Below are some records. Return exactly the lines from the one containing "yload ≤ G X" through the one containing "have hc := P.sixty_le_core", both included, and only those.

DATA FOR PROCESSING section start

import Summits.ABC.StewartYu.PadicG3Exits
import HarnessLib

/-!
# The `p`-adic Gen-3 parameter record — part B: the floors and the point schedule in real form

Support file (plain theorems and one closed form; no named facts). Continues `PadicG3Par`/`PadicG3ParA`
(p1) and `PadicG3Exits` (lp-1: `G_le_yload`, `main_le_L'`, `one_le_X`), K-M3.1 page
HOME/p1/K-M3-1-padic-ledger.md §1/§4:

* the FLOORS the landed closed forms already imply: **`36 (n+1) ≤ X`** (so `X ≥ 72` and the integer
  parts of the schedule never bite), `H ≤ G X/(64(n+1))`, `X ≤ 9 H`, `L₀ ≤ G X L/(4·yload) + 1`,
  `60 ≤ C_bⁿ Ω K`, `yload ≤ G L/1440`, `W + log(2L) + 1 ≤ W_L`, `(n+1)·L·W_L ≤ G X L/64`,
  `Mord 0 0 ≤ (28/27) M`, `n ≤ G/8 − 1`;
* the SCHEDULE in real form: `X_s (T_s+1) ≤ 4 X L`, `4 X L − (T_s+1) ≤ X_s (T_s+1)`, hence
  **`(31/8) X L ≤ X_s (T_s + 1)`**, `1 ≤ X_s`, `X_s ≤ 2^s X/2`, and the Schwarz exponent available at
  stage `(s, ν)`: `zeros s ν = G · (2^{ν+1} X_s) · (T_s + 1) ≥ (31/4)·2^ν·G X L` (gain `G` per zero at
  `≥ 2^{ν+1} X_s` integer nodes of multiplicity `T_s + 1`, the exponent of `PadicG3KStep.norm_g3F_le_of_zeros`).

## References
* [Nesterenko2003] Yu. V. Nesterenko, *Linear forms in logarithms of rational numbers*, LNM 1819
  (2003) 53–106 — §3.5 (3.23)–(3.25), (4.3), (4.24)–(4.25).
-/

noncomputable section

open Finset Real

namespace Summit.ABC.StewartYu

namespace PadicG3Par

variable {n : ℕ} (P : PadicG3Par n)

/-! ### Floors implied by the closed forms -/

/-- `0 < yload`. [folklore] -/
theorem yload_pos : 0 < P.yload := lt_of_lt_of_le (by linarith [P.eight_le_G]) P.G_le_yload

/-- `0 < C_b`. [folklore] -/
theorem Cb_pos : (0 : ℝ) < Cb := by unfold Cb cM; positivity

/-- `0 < C_bⁿ Ω K` (the Siegel core). [folklore] -/
theorem core_pos : 0 < Cb ^ n * P.Ω * P.K := by
  have := P.Ω_pos; have := P.K_pos; have := Cb_pos; positivity

/-- `C_bⁿ Ω K ≤ L G/(24 · yload)`. [folklore] -/
theorem core_le : Cb ^ n * P.Ω * P.K ≤ P.L * P.G / (24 * P.yload) := by
  have h := P.main_le_L
  have hG : 0 < P.G := by linarith [P.eight_le_G]
  have hY := P.yload_pos
  rw [le_div_iff₀ (by positivity)]
  rw [div_le_iff₀ hG] at h
  linarith

/-- **`36 (n+1) ≤ X`** (the second term of `X` and `24 C_bⁿ Ω K ≤ L`): the number of points is never
small, so the integer parts of the schedule are harmless. [cite: Nesterenko2003, Prop 3.9] -/
theorem X_ge : (36 : ℝ) * (n + 1) ≤ P.X := by
  have hX : (3 / 2 : ℝ) * (n + 1) * P.L / (Cb ^ n * P.Ω * P.K) ≤ P.X := by
    have : (⌈(3 / 2 : ℝ) * (n + 1) * P.L / (Cb ^ n * P.Ω * P.K)⌉₊ : ℝ) ≤ P.X := by
      unfold X; exact_mod_cast le_max_right _ _
    exact (Nat.le_ceil _).trans this
  have hc := P.core_pos
  have hL := P.main_le_L'
  rw [div_le_iff₀ hc] at hX
  have h0 : (0 : ℝ) ≤ n + 1 := by positivity
  nlinarith [mul_le_mul_of_nonneg_left hL h0]

/-- `72 ≤ X`. [folklore] -/
theorem seventytwo_le_X : (72 : ℝ) ≤ P.X := by
  have h := P.X_ge
  have h1 : (1 : ℝ) ≤ n := by exact_mod_cast P.hn
  nlinarith

/-- `72 ≤ X` (natural numbers). [folklore] -/
theorem seventytwo_le_X' : 72 ≤ P.X := by exact_mod_cast P.seventytwo_le_X

/-- the directional term of `X`: `64 (n+1) W_L / G ≤ X`. [folklore] -/
theorem main_le_X : 64 * (n + 1) * P.WL / P.G ≤ P.X := by
  have h : (⌈64 * (n + 1) * P.WL / P.G⌉₊ : ℝ) ≤ P.X := by
    unfold X; exact_mod_cast le_max_left _ _
  exact (Nat.le_ceil _).trans h

/-- `W_L = 1 + log(1 + 2 e^W L)`. [folklore] -/
theorem WL_eq : P.WL = 1 + Real.log (1 + 2 * Real.exp P.W * P.L) := by
  unfold WL
  rw [Real.log_mul (Real.exp_pos 1).ne' (by positivity), Real.log_exp]

/-- **`W + log(2L) + 1 ≤ W_L`**: the one size-logarithm dominates `log B`, `log L`. [folklore] -/
theorem W_add_log_le_WL : P.W + Real.log (2 * P.L) + 1 ≤ P.WL := by
  rw [P.WL_eq]
  have hL : (0 : ℝ) < P.L := by linarith [P.one_le_L]
  have h1 : Real.log (2 * Real.exp P.W * P.L) ≤ Real.log (1 + 2 * Real.exp P.W * P.L) :=
    Real.log_le_log (by positivity) (by linarith)
  have h2 : Real.log (2 * Real.exp P.W * P.L) = P.W + Real.log (2 * P.L) := by
    rw [show 2 * Real.exp P.W * P.L = Real.exp P.W * (2 * P.L) by ring,
      Real.log_mul (Real.exp_pos _).ne' (by positivity), Real.log_exp]
  linarith

/-- `log(2L) ≤ W_L` and `log L ≤ W_L`. [folklore] -/
theorem log_L_le_WL : Real.log P.L ≤ P.WL := by
  have h := P.W_add_log_le_WL
  have hL : (0 : ℝ) < P.L := by linarith [P.one_le_L]
  have h1 : Real.log P.L ≤ Real.log (2 * P.L) := Real.log_le_log hL (by linarith)
  linarith [P.hW]

/-- **`(n+1) · L · W_L ≤ G X L/64`** (the directional share, from the first term of `X`). [folklore] -/
theorem WL_mul_le : (n + 1) * P.L * P.WL ≤ P.G * P.X * P.L / 64 := by
  have h := P.main_le_X
  have hG : 0 < P.G := by linarith [P.eight_le_G]
  have hL : (0 : ℝ) ≤ P.L := by linarith [P.one_le_L]
  rw [div_le_iff₀ hG] at h
  rw [le_div_iff₀ (by norm_num)]
  nlinarith

/-- `64 (n+1) ≤ G X` (so the Feldman block `H` is at its second term up to the floor). [folklore] -/
theorem GX_ge : (64 : ℝ) * (n + 1) ≤ P.G * P.X := by
  have h1 := P.cG_mul_le_G
  have h2 := P.X_ge
  unfold cG at h1
  have h0 : (0 : ℝ) ≤ n := by positivity
  nlinarith

/-- **`H ≤ G X/(64 (n+1))`**. [cite: Nesterenko2003, (3.23)] -/
theorem H_le : (P.H : ℝ) ≤ P.G * P.X / (64 * (n + 1)) := by
  have hy : (1 : ℝ) ≤ P.G * P.X / (64 * (n + 1)) := by
    rw [le_div_iff₀ (by positivity)]; linarith [P.GX_ge]
  unfold H
  rw [Nat.cast_max, Nat.cast_one]
  exact max_le hy (Nat.floor_le (by linarith))

/-- `G X/(64 (n+1)) − 1 < H`. [folklore] -/
theorem H_gt : P.G * P.X / (64 * (n + 1)) - 1 < P.H := by
  have h1 := Nat.lt_floor_add_one (P.G * P.X / (64 * (n + 1)))
  have h2 : (⌊P.G * P.X / (64 * (n + 1))⌋₊ : ℝ) ≤ P.H := by
    unfold H; exact_mod_cast le_max_right _ _
  linarith

/-- **`X ≤ 9 H`** (as `G ≥ 8(n+1)` and `X ≥ 72`): the ratio `|y|/H` in the `Y₀`-weights costs only
`(Ŝ + n + 4) log 2`. [folklore] -/
theorem X_le_nine_H : (P.X : ℝ) ≤ 9 * P.H := by
  have h1 := P.H_gt
  have hG := P.cG_mul_le_G
  unfold cG at hG
  have hX := P.seventytwo_le_X
  have h2 : (P.X : ℝ) / 8 ≤ P.G * P.X / (64 * (n + 1)) := by
    rw [div_le_div_iff₀ (by norm_num) (by positivity)]
    have h0 : (0 : ℝ) ≤ P.X := by linarith
    nlinarith
  linarith

/-- `L₀ < 6 X C_bⁿ Ω K + 1`. [folklore] -/
theorem L₀_lt : (P.L₀ : ℝ) < 6 * P.X * Cb ^ n * P.Ω * P.K + 1 := by
  unfold L₀
  exact Nat.ceil_lt_add_one (by have := Cb_pos; have := P.Ω_pos; have := P.K_pos; positivity)

/-- `6 X C_bⁿ Ω K ≤ L₀`. [folklore] -/
theorem L₀_ge : 6 * P.X * Cb ^ n * P.Ω * P.K ≤ P.L₀ := by unfold L₀; exact Nat.le_ceil _

/-- **`L₀ ≤ G X L/(4 · yload) + 1`**: the `Y₀`-degree times its logarithmic load is a quarter of the
budget unit `G X L`. [folklore] -/
theorem L₀_le : (P.L₀ : ℝ) ≤ P.G * P.X * P.L / (4 * P.yload) + 1 := by
  have h1 := P.L₀_lt
  have h2 := P.core_le
  have hY := P.yload_pos
  have hX : (0 : ℝ) ≤ P.X := by linarith [P.seventytwo_le_X]
  have h3 : 6 * P.X * Cb ^ n * P.Ω * P.K ≤ P.G * P.X * P.L / (4 * P.yload) := by
    have : 6 * P.X * (Cb ^ n * P.Ω * P.K) ≤ 6 * P.X * (P.L * P.G / (24 * P.yload)) :=
      mul_le_mul_of_nonneg_left h2 (by positivity)
    have e : 6 * P.X * (P.L * P.G / (24 * P.yload)) = P.G * P.X * P.L / (4 * P.yload) := by
      field_simp; ring
    calc 6 * P.X * Cb ^ n * P.Ω * P.K = 6 * P.X * (Cb ^ n * P.Ω * P.K) := by ring
      _ ≤ _ := this
      _ = _ := e
  linarith

/-- `L₀ · yload ≤ G X L/4 + yload`. [folklore] -/
theorem L₀_mul_yload_le : P.L₀ * P.yload ≤ P.G * P.X * P.L / 4 + P.yload := by
  have h := P.L₀_le
  have hY := P.yload_pos
  have := mul_le_mul_of_nonneg_right h hY.le
  have e : (P.G * P.X * P.L / (4 * P.yload) + 1) * P.yload = P.G * P.X * P.L / 4 + P.yload := by
    field_simp
  linarith

/-- `60 ≤ C_bⁿ Ω K` (`C_b log 2 = 32 e log 2 > 60`). [folklore] -/
theorem sixty_le_core : 60 ≤ Cb ^ n * P.Ω * P.K := by
  have h1 : (60 : ℝ) ≤ Cb * Real.log 2 := by
    unfold Cb cM
    have := Real.exp_one_gt_d9; have := Real.log_two_gt_d9
    push_cast; nlinarith
  have h2 : Cb * Real.log 2 ≤ (Cb * Real.log 2) ^ n :=
    le_self_pow₀ (by linarith) (by have := P.hn; omega)
  have h3 : (Cb * Real.log 2) ^ n ≤ Cb ^ n * P.Ω := by
    rw [mul_pow]; exact mul_le_mul_of_nonneg_left P.log_two_pow_le_Ω (by have := Cb_pos; positivity)
  have h4 : Cb ^ n * P.Ω ≤ Cb ^ n * P.Ω * P.K := by
    have hK : (1 : ℝ) ≤ P.K := by exact_mod_cast P.one_le_K
    have : 0 ≤ Cb ^ n * P.Ω := by have := Cb_pos; have := P.Ω_pos; positivity
    nlinarith
  linarith

/-- **`yload ≤ G L/1440`** (so every `X`-free logarithm is negligible against `G X L`). [folklore] -/
theorem yload_le : P.yload ≤ P.G * P.L / 1440 := by
  have h := P.main_le_L
  have hG : 0 < P.G := by linarith [P.eight_le_G]
  have hc := P.sixty_le_core
  have hY := P.yload_pos
  rw [div_le_iff₀ hG] at h
  rw [le_div_iff₀ (by norm_num)]
  nlinarith

/-- `M = 16 (n+1) L` (real). [folklore] -/
theorem M_real : (P.M : ℝ) = 16 * (n + 1) * P.L := by rw [P.M_eq]; push_cast; ring

/-- `Mord 0 0 = M/(n+2)³ + M` (the total order at level `0`, Nesterenko's `M̂`). [cite: Nesterenko2003, (3.25)] -/
theorem Mord_zero_zero : P.Mord 0 0 = P.M / (n + 2) ^ 3 + P.M := by
  simp only [Mord, P.T_zero, Nat.sub_zero, P.M_eq]; ring

/-- **`Mord 0 0 ≤ (28/27) M`**. [cite: Nesterenko2003, (3.25)] -/
theorem Mord_zero_zero_le : (P.Mord 0 0 : ℝ) ≤ (28 / 27) * P.M := by
  rw [P.Mord_zero_zero]; push_cast
  have h1 : P.M / (n + 2) ^ 3 ≤ P.M / 27 :=
    Nat.div_le_div_left (le_trans (by norm_num) (Nat.pow_le_pow_left (show 3 ≤ n + 2 by have := P.hn; omega) 3))
      (by norm_num)
  have h2 : ((P.M / (n + 2) ^ 3 : ℕ) : ℝ) ≤ (P.M : ℝ) / 27 := by
    calc ((P.M / (n + 2) ^ 3 : ℕ) : ℝ) ≤ ((P.M / 27 : ℕ) : ℝ) := by exact_mod_cast h1
      _ ≤ (P.M : ℝ) / 27 := Nat.cast_div_le
  linarith

/-- `Mord 0 0 ≤ (448/27)(n+1) L < 16.6 (n+1) L`. [folklore] -/
theorem Mord_zero_zero_le' : (P.Mord 0 0 : ℝ) ≤ (448 / 27) * (n + 1) * P.L := by
  have h := P.Mord_zero_zero_le; rw [P.M_real] at h; linarith

/-- `n ≤ G/8 − 1`. [folklore] -/
theorem n_le : (n : ℝ) ≤ P.G / 8 - 1 := by
  have h := P.cG_mul_le_G; unfold cG at h; linarith

/-! ### The schedule in real form -/

/-- `X_s (T_s + 1) ≤ 4 X L`. [cite: Nesterenko2003, (4.3)] -/
theorem Xs_mul_le (s : ℕ) : (P.Xs s : ℝ) * (P.T s + 1) ≤ 4 * P.X * P.L := by
  unfold Xs; exact_mod_cast Nat.div_mul_le_self (4 * P.X * P.L) (P.T s + 1)

/-- `4 X L − (T_s + 1) ≤ X_s (T_s + 1)` (the floor loses less than one multiplicity). [folklore] -/
theorem Xs_mul_ge (s : ℕ) : 4 * P.X * P.L - (P.T s + 1) ≤ (P.Xs s : ℝ) * (P.T s + 1) := by
  have h := Nat.lt_div_mul_add (a := 4 * P.X * P.L) (b := P.T s + 1) (by positivity)
  unfold Xs
  have h' : ((4 * P.X * P.L : ℕ) : ℝ) < ((4 * P.X * P.L / (P.T s + 1) * (P.T s + 1) + (P.T s + 1) : ℕ) : ℝ) := by
    exact_mod_cast h
  push_cast at h'
  linarith

/-- `T_s ≤ 8 L`. [cite: Nesterenko2003, (4.3)] -/
theorem T_le (s : ℕ) : P.T s ≤ 8 * P.L := by unfold T; exact Nat.div_le_self _ _

/-- **`(31/8) X L ≤ X_s (T_s + 1)`** (as `X ≥ 72`). [cite: Nesterenko2003, (4.25)] -/
theorem Xs_mul_ge' (s : ℕ) : (31 / 8 : ℝ) * P.X * P.L ≤ (P.Xs s : ℝ) * (P.T s + 1) := by
  have h1 := P.Xs_mul_ge s
  have h2 : (P.T s : ℝ) ≤ 8 * P.L := by exact_mod_cast P.T_le s
  have hX := P.seventytwo_le_X
  have hL := P.one_le_L
  nlinarith

/-- `1 ≤ X_s` at every level. [folklore] -/
theorem one_le_Xs (s : ℕ) : 1 ≤ P.Xs s := by
  unfold Xs
  rw [Nat.one_le_div_iff (by positivity)]
  have h1 := P.T_le s
  have h2 := P.seventytwo_le_X'
  have h3 : 72 * P.L ≤ P.X * P.L := Nat.mul_le_mul_right _ h2
  have h4 : 1 ≤ P.L := le_trans Nat.one_le_two_pow P.two_pow_le_L
  nlinarith [h3, h4]

/-- `X_s ≤ 2^s X/2` (real; indeed `<`). [cite: Nesterenko2003, (4.24)] -/
theorem Xs_le (s : ℕ) : (P.Xs s : ℝ) ≤ 2 ^ s * P.X / 2 := by
  have h1 := P.Xs_mul_le s
  have h2 : (8 : ℝ) * P.L < 2 ^ s * (P.T s + 1) := by exact_mod_cast P.lt_two_pow_mul_T_succ s
  have hT : (0 : ℝ) < P.T s + 1 := by positivity
  have hX : (0 : ℝ) ≤ P.X := by linarith [P.seventytwo_le_X]
  have hXs : (0 : ℝ) ≤ P.Xs s := by positivity
  -- `Xs (T+1) ≤ 4 X L < X · 2^s (T+1)/2`
  by_contra hc
  push Not at hc
  have h3 : 2 ^ s * P.X / 2 * ((P.T s : ℝ) + 1) < (P.Xs s : ℝ) * (P.T s + 1) :=
    mul_lt_mul_of_pos_right hc hT
  have h4 : 4 * (P.X : ℝ) * P.L ≤ 2 ^ s * P.X / 2 * ((P.T s : ℝ) + 1) := by nlinarith
  linarith

/-- The Schwarz exponent available at stage `(s, ν)`: gain `G` per zero, `≥ 2^{ν+1} X_s` nodes of
multiplicity `T_s + 1`. [cite: Nesterenko2003, (4.25)] -/
def zeros (s ν : ℕ) : ℝ := P.G * (2 ^ (ν + 1) * P.Xs s) * (P.T s + 1)

/-- **`(31/4) · 2^ν · G X L ≤ zeros s ν`**. [cite: Nesterenko2003, (4.25)] -/
theorem zeros_ge (s ν : ℕ) : (31 / 4 : ℝ) * 2 ^ ν * (P.G * P.X * P.L) ≤ P.zeros s ν := by
  unfold zeros
  have h := P.Xs_mul_ge' s
  have hG : 0 < P.G := by linarith [P.eight_le_G]
  have h2 : (0 : ℝ) < 2 ^ ν := by positivity
  have e : P.G * (2 ^ (ν + 1) * (P.Xs s : ℝ)) * (P.T s + 1) =
      2 * 2 ^ ν * P.G * ((P.Xs s : ℝ) * (P.T s + 1)) := by rw [pow_succ]; ring
  rw [e]
  nlinarith [mul_pos h2 hG]

end PadicG3Par

end Summit.ABC.StewartYu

DATA FOR PROCESSING section end

▶ RESPONSE BELOW
/-- `L₀ · yload ≤ G X L/4 + yload`. [folklore] -/
theorem L₀_mul_yload_le : P.L₀ * P.yload ≤ P.G * P.X * P.L / 4 + P.yload := by
  have h := P.L₀_le
  have hY := P.yload_pos
  have := mul_le_mul_of_nonneg_right h hY.le
  have e : (P.G * P.X * P.L / (4 * P.yload) + 1) * P.yload = P.G * P.X * P.L / 4 + P.yload := by
    field_simp
  linarith

/-- `60 ≤ C_bⁿ Ω K` (`C_b log 2 = 32 e log 2 > 60`). [folklore] -/
theorem sixty_le_core : 60 ≤ Cb ^ n * P.Ω * P.K := by
  have h1 : (60 : ℝ) ≤ Cb * Real.log 2 := by
    unfold Cb cM
    have := Real.exp_one_gt_d9; have := Real.log_two_gt_d9
    push_cast; nlinarith
  have h2 : Cb * Real.log 2 ≤ (Cb * Real.log 2) ^ n :=
    le_self_pow₀ (by linarith) (by have := P.hn; omega)
  have h3 : (Cb * Real.log 2) ^ n ≤ Cb ^ n * P.Ω := by
    rw [mul_pow]; exact mul_le_mul_of_nonneg_left P.log_two_pow_le_Ω (by have := Cb_pos; positivity)
  have h4 : Cb ^ n * P.Ω ≤ Cb ^ n * P.Ω * P.K := by
    have hK : (1 : ℝ) ≤ P.K := by exact_mod_cast P.one_le_K
    have : 0 ≤ Cb ^ n * P.Ω := by have := Cb_pos; have := P.Ω_pos; positivity
    nlinarith
  linarith

/-- **`yload ≤ G L/1440`** (so every `X`-free logarithm is negligible against `G X L`). [folklore] -/
theorem yload_le : P.yload ≤ P.G * P.L / 1440 := by
  have h := P.main_le_L
  have hG : 0 < P.G := by linarith [P.eight_le_G]
  have hc := P.sixty_le_core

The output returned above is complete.